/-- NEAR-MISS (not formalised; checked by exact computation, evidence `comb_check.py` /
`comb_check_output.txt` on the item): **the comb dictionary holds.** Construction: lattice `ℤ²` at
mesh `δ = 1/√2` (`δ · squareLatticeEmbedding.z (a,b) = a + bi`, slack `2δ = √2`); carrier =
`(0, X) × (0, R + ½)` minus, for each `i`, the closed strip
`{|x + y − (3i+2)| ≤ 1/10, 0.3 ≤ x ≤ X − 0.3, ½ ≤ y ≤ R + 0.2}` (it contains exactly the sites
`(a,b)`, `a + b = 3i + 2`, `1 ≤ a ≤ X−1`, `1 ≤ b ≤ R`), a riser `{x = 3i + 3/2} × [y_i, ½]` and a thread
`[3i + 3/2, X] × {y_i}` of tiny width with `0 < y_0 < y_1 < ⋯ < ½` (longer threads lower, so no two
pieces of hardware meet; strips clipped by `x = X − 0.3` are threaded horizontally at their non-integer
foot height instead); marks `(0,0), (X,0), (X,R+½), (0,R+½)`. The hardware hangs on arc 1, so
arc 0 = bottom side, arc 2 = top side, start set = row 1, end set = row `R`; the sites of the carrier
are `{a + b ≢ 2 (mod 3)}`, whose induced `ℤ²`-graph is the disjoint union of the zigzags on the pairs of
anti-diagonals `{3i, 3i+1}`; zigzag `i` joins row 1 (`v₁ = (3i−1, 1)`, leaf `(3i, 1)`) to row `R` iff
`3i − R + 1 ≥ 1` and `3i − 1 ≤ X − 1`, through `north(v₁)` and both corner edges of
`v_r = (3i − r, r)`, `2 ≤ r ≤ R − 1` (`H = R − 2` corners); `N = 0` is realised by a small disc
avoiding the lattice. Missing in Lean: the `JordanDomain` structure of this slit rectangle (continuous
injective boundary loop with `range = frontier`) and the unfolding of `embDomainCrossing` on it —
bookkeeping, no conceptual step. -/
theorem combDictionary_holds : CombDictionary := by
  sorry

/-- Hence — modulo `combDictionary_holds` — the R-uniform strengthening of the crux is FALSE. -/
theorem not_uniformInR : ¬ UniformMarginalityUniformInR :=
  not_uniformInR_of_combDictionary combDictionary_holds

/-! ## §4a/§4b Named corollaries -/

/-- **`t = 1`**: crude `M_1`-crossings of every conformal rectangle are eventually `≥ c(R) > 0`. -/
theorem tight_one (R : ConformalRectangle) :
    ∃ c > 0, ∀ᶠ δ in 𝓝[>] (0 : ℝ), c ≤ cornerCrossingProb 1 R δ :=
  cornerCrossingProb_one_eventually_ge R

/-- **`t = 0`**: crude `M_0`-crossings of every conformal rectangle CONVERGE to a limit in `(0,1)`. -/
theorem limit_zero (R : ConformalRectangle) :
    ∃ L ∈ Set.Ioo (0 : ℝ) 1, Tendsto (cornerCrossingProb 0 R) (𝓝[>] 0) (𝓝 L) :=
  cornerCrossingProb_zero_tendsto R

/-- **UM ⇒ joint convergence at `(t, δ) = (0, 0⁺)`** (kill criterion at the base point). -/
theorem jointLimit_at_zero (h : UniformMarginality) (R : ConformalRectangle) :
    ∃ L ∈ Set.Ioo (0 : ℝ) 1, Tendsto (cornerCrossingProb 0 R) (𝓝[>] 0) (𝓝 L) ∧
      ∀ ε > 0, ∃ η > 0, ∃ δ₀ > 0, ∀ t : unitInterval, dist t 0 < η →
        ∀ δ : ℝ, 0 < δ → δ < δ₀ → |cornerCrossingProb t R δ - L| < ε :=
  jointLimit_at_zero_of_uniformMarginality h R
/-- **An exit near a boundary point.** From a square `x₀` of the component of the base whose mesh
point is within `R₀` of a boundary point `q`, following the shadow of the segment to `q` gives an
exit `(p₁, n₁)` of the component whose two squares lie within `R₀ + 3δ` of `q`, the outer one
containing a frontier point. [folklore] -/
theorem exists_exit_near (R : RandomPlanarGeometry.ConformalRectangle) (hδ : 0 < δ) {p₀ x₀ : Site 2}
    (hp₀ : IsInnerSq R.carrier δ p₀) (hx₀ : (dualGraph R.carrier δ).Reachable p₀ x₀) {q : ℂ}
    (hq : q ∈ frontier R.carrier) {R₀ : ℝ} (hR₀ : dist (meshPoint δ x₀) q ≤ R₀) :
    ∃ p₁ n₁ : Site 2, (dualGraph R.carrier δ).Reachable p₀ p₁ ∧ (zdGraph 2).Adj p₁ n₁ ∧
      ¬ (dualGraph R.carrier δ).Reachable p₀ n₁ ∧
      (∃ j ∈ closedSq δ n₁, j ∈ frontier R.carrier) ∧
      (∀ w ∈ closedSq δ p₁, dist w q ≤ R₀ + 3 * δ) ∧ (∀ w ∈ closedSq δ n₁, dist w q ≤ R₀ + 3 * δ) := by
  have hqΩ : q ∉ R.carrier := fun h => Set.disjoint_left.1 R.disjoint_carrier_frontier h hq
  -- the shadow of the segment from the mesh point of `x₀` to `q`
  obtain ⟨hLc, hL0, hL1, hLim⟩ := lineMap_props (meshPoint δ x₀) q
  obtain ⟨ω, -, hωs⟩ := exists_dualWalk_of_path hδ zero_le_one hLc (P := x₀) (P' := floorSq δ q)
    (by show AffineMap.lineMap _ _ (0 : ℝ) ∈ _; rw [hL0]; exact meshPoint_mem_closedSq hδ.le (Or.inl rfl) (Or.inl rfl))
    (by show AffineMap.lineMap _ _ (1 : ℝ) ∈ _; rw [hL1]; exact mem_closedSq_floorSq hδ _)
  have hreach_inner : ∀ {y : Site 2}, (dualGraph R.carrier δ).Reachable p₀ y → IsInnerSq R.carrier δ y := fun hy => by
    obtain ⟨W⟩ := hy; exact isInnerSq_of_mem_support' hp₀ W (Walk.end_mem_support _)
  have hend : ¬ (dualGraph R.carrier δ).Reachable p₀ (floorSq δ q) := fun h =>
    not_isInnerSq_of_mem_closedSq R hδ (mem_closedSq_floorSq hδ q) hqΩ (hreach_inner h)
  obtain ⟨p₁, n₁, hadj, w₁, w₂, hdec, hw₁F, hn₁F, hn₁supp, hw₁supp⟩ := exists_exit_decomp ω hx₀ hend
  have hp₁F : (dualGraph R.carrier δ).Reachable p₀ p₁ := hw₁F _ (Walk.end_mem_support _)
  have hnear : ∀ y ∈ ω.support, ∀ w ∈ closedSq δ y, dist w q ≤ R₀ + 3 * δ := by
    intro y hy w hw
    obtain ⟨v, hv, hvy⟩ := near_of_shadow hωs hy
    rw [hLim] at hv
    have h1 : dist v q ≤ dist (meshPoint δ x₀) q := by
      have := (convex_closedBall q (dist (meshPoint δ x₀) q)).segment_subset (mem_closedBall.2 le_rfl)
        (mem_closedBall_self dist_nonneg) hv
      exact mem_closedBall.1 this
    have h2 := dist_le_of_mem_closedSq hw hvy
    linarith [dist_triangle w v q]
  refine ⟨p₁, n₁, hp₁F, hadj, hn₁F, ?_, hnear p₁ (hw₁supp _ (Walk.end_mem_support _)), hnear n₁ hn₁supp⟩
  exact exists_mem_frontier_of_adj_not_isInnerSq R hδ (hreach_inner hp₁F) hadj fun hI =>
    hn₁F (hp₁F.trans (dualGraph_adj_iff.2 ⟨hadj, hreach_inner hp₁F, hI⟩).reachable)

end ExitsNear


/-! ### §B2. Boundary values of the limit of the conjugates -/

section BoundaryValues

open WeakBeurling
^^^^^^^^^^^^^^^^
WHAT TO DO: Each line in the listing above that includes "component" is to be copied.

EXPECTED OUTPUT:
/-- **An exit near a boundary point.** From a square `x₀` of the component of the base whose mesh
exit `(p₁, n₁)` of the component whose two squares lie within `R₀ + 3δ` of `q`, the outer one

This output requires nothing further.